Identifying the host genetic factors underlying severe COVID-19 is an emerging challenge^1-5. Here we conducted a genome-wide association study (GWAS) involving 2,393 cases of COVID-19 in a cohort of Japanese individuals collected during the initial waves of the pandemic, with 3,289 unaffected controls. We identified a variant on chromosome 5 at 5q35 (rs60200309-A), close to the dedicator of cytokinesis 2 gene (DOCK2), which was associated with severe COVID-19 in patients less than 65 years of age. This risk allele was prevalent in East Asian individuals but rare in Europeans, highlighting the value of genome-wide association studies in non-European populations.

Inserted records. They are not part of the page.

import Mathlib.Analysis.Polynomial.Basic
import Mathlib.RingTheory.Polynomial.Pochhammer
import Mathlib.Algebra.Order.BigOperators.Ring.Finset
import Mathlib.Topology.Order.Compact
import HarnessLib

/-!
# Crux `WeilTwelvefoldsSqrtMinus7` (stmt-HodgeConjecture-1261), line `polya-glued-box-products` ·
# stub 1 `stub_polyaMultiplier`: the Poincaré–Pólya positive multiplier theorem

Route `HeckePrymWeil` (sub-problem `HodgeConjecture`); lead seat c9 of crux `WeilTwelvefoldsSqrtMinus7`,
line `polya-glued-box-products` (skeleton r1 of lead c7).  This file proves the registered stub
`stub_polyaMultiplier` VERBATIM, unconditionally: for every real polynomial `q` with `q(x) > 0` for
all `x ≥ 0` there is an `N` such that every coefficient of `(1 + X)^N · q` is non-negative
(H. Poincaré, C. R. Acad. Sci. Paris 97 (1883); G. Pólya, Vierteljschr. Naturforsch. Ges. Zürich 73
(1928); Hardy–Littlewood–Pólya, *Inequalities*, §2.24) — the arithmetic engine of the line's move (Π).

Proof (Pólya's, quantitative).  `d = deg q`, `q = Σⱼ aⱼ Xʲ`, `h(u) = Σⱼ aⱼ uʲ (1-u)^{d-j}`:
`h(u) = (1-u)^d q(u/(1-u)) > 0` for `u < 1`, `h(1) = a_d > 0`, so `h ≥ μ > 0` on `[0,1]` (§2).
For `n = N + d`, `k ≤ n`, `b = n - k`: `coeff_k((1+X)^N q) · k! b! = N! Σⱼ aⱼ k^{(j)} b^{(d-j)}`
(falling factorials, §3) and `k^{(j)} b^{(d-j)} = n^d Πₘ₍<ⱼ₎(u - m/n) Πₘ₍<d-j₎(1 - u - m/n)`,
`u = k/n` (§4); the perturbation bound `|Π xₘ - Π yₘ| ≤ Σ |xₘ - yₘ|` on `[-1,1]` (§1) gives
`|Σⱼ aⱼ Π Π - h(u)| ≤ (Σⱼ|aⱼ|) d²/n < μ` once `N > (Σⱼ|aⱼ|) d²/μ` (§5).  Mathlib only; no `sorry`,
no definition, no hypothesis beyond the registered signature.
-/

noncomputable section

-- every declaration of this problem lives in `Summit.HodgeConjecture.HodgeConjecture.…` (summit = sub-problem)
set_option linter.dupNamespace false

namespace Summit.HodgeConjecture.HodgeConjecture.Theorems.WeilTwelvefoldsSqrtMinus7.PolyaGluedBoxProducts

open Polynomial Finset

RNA-sequencing analysis of 473 bulk peripheral blood samples identified decreased expression of DOCK2 associated with the risk allele in these younger patients. DOCK2 expression was suppressed in patients with severe cases of COVID-19. Single-cell RNA-sequencing analysis (n = 61 individuals) identified cell-type-specific downregulation of DOCK2 and a COVID-19-specific decreasing effect of the risk allele on DOCK2 expression in non-classical monocytes. Immunohistochemistry of lung specimens from patients with severe COVID-19 pneumonia showed suppressed DOCK2 expression. Moreover, inhibition of DOCK2 function with CPYPP increased the severity of pneumonia in a Syrian hamster model of SARS-CoV-2 infection, characterized by weight loss, lung oedema, enhanced viral loads, impaired macrophage recruitment and dysregulated type I interferon responses. We conclude that DOCK2 has an important role in the host immune response to SARS-CoV-2 infection and the development of severe COVID-19, and could be further explored as a potential biomarker and/or therapeutic target.

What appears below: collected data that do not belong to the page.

import Literature.NumberTheory.Rogawski1990.ArchExplicitTransferFactor       -- ★ `archExplicitDelta`, §7 `_conj` lemmas (`Δ″_∞ = τ · D_{G∕H,∞} · Π κ_w`)
import Literature.NumberTheory.Rogawski1990.EndoscopicClassTransfer          -- ★ `EndoMatches.of_isStablyConjH_left`
import Literature.NumberTheory.Automorphic.ArchEndoscopicCartanAtlas          -- ★ (T-ATLAS) `endoTorus S c`, `endoBlock`, `endoCircle`, `hypBlockGL`
import Literature.NumberTheory.Automorphic.ArchCartanCoordinates              -- ★ (COORD) `ArchCartan.flipAt`, `ArchCartan.negXAt`
import Literature.NumberTheory.Automorphic.ArchEndoscopicChartOrbWeyl           -- ★ (W-real) LH2-p04: `det_swapTwo_ne_zero`, `swapGL_inv`, `swapGL_conj_hypBlockGL` (the swap `J` of `U(Φ₂)_w`)
import HarnessLib

/-!
# `Δ″_∞` is constant on STABLE classes of `γ_H` (Rogawski 1990 §4.9 p. 55, §14.6 p. 242; Langlands–Shelstad 1987 §1)

Topic `NumberTheory/Rogawski1990`; namespace `Literature.NumberTheory.Rogawski1990`.  THEOREMS ONLY (no `def`, no instance, no notation, no axiom, no named
fact, no `sorry`).  Cell `pub/hodgecm-mathlib`, line LH3 (closer stub `stub_N9`, crux H413 = `stmt-HodgeConjecture-24833`), DIRECT ROAD brick **(Δ-STABLE)**
(LH3-plan (g2) 2026-09-02T06:18:04Z; pen LH10-p02 (g3)).  HONEST LABEL: HC_CM is proved only modulo the 7 printed citations (2 remaining: hLiu418 =
stmt-HodgeConjecture-24832, h413 = stmt-HodgeConjecture-24833) until rung 0 closes; count-neutral kit for the (W)-clause of `stub_N9`'s direct road.

THE POINT.  Rogawski's explicit archimedean factor ★ `archExplicitDelta L H′ γ_H μ γ′ = τ(γ_H) · D_{G∕H,∞}(γ_H) · Π_w κ_w(γ_H, γ′)` (on matching pairs, `0` off them)
reads `γ_H = (g, u) ∈ H_∞ = U(Φ₂)(L⁺ ⊗ ℝ) × U(Φ₁)(L⁺ ⊗ ℝ)` ONLY through `γ₂ = u` (a `1 × 1` matrix: a `GL₁`-conjugacy invariant), the characteristic polynomial `χ_g` and
`det g⁻¹` of the `U(Φ₂)`-part (both `GL₂(L ⊗ ℝ)`-conjugacy invariants), and the matching relation `ι(γ_H) ↔ γ′`, which only sees the `GL₃(L ⊗ ℝ)`-class of `ι(γ_H)`
(★ `EndoMatches.of_isStablyConjH_left`).  Hence `Δ″_∞(γ_H′, γ′) = Δ″_∞(γ_H, γ′)` whenever `γ_H ∼_st γ_H′` in `H_∞` (★ `IsArchStablyConjH` = componentwise conjugacy in
`GL₂(L ⊗ ℝ) × GL₁(L ⊗ ℝ)`) — §1, extending the `H_∞`-CONJUGACY invariance ★ `archExplicitDelta_conj_left` (§7 of ★ `ArchExplicitTransferFactor`) verbatim.
§2 reads this on the Cartan atlas ★ `endoTorus S c` of (T-ATLAS): the non-realised Weyl flip `θ₀ ↔ θ₂` of the compact `U(Φ₂)_w`-block (`w ∉ S`, ★ `ArchCartan.flipAt`) and
the real reflection `x ↦ −x` of the split block (`w ∈ S`, ★ `ArchCartan.negXAt`) both move `endoTorus S c` inside its stable class (the two eigenvalues of the
`2`-block are swapped by a `GL₂(ℂ)`-conjugation at `w`, nothing moves elsewhere), so `Δ″_∞` is invariant under both.  Print: «`Δ_{G∕H}` depends only on the stable
conjugacy class of `γ`» is implicit in [Rogawski1990 §4.9 p. 55] (`τ`, `D_{G∕H}` are functions of the eigenvalues) and is the transfer-factor axiom of
[LanglandsShelstad1987 §1] («`Δ(γ_H, γ)` depends only on the stable conjugacy class of `γ_H`»).

WHAT IS PROVED.  §1 (any `a ∼_st a′` in `H_∞`): `archGammaTwo_of_isArchStablyConjH`, `archCharpolyTwo_of_isArchStablyConjH`, `archDetInvFst_of_isArchStablyConjH`,
`archTauArg_…`, `archTau_…`, `archWeylRatio_…`, `archEigenlineProjector_…`, `archKappaAt_…`, `isArchNormPair_iff_of_isArchStablyConjH`, and the head
**`archExplicitDelta_of_isArchStablyConjH (h : IsArchStablyConjH L a a′) (μ) (b) : archExplicitDelta L H′ a′ μ b = archExplicitDelta L H′ a μ b`**.
§2 (atlas): `swapGL_conj_circleDiagonal_two` (compact twin of ★ `swapGL_conj_hypBlockGL`), `endoCircle_congr`∕`endoBlock_congr`, `endoCircle_flipAt`, `endoCircle_negXAt`,
`isStablyConj_endoBlock_flipAt`, `isStablyConj_endoBlock_negXAt`,
`isArchStablyConjH_endoTorus_flipAt (hw : w ∉ S)`, `isArchStablyConjH_endoTorus_negXAt (hw : w ∈ S)`, and the corollaries
**`archExplicitDelta_endoTorus_flipAt`**, **`archExplicitDelta_endoTorus_negXAt`**.  Consumers: (W) `archBzWeyl_transfFam` (LH7-p02 ED. 2), `chartOrbH_negXAt` ∕
`chartOrbG_negXAt` (LH2-p04 ∕ LH3-p02), O-L2 of the LH3 skeleton.

## References
* [Rogawski1990] J. D. Rogawski, *Automorphic Representations of Unitary Groups in Three Variables*, Ann. of Math. Stud. 123 (1990): §4.9 p. 55 (`τ`, `D_{G∕H}`,
  `Δ_{G∕H}`), §14.6 p. 242 (`Δ″_v`, `κ = ±1`), §3.1 p. 19 (stable conjugacy), §4.3 p. 42 (`ι(γ_H)`).
* [LanglandsShelstad1987] R. P. Langlands, D. Shelstad, *On the definition of transfer factors*, Math. Ann. 278 (1987), §1 (dependence on the stable class of `γ_H`).
* [Shelstad1979] D. Shelstad, *Characters and inner forms of a quasi-split group over ℝ*, Compositio Math. 39 (1979), §4 p. 23 (the Weyl reflections of the Cartan
  subgroups of `U(1,1)`).
-/

set_option autoImplicit false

Fig. 1. GWAS in a Japanese population stratified by COVID-19 severity and age.

a, Forest plots of the risk of COVID-19-associated variants in a Japanese population. Error bars indicate the 95% confidence interval. b, Manhattan plot of the GWAS on severe COVID-19 in young patients (those less than 65 years of age) (440 cases and 2,377 controls). Uncorrected P values from the GWAS analysis are shown. The dotted line represents the genome-wide significance threshold of P < 5.0 × 10⁻⁸. Manhattan and quantile–quantile plots of all GWAS results are presented in Extended Data Fig. 2. MT, mitochondrial. c, Regional association plot at the DOCK2 locus. Dots represent SNPs coloured according to linkage disequilibrium (r²) with the lead SNP of rs60200309. FAM196B is also known as INSYN2B. d, Allele frequency spectra of the rs60200309-A allele in the 1000 Genomes Project Phase3v5 database.

Fig. 2. Cell-type- and tissue-specific expression of DOCK2 and its downregulation in severe COVID-19.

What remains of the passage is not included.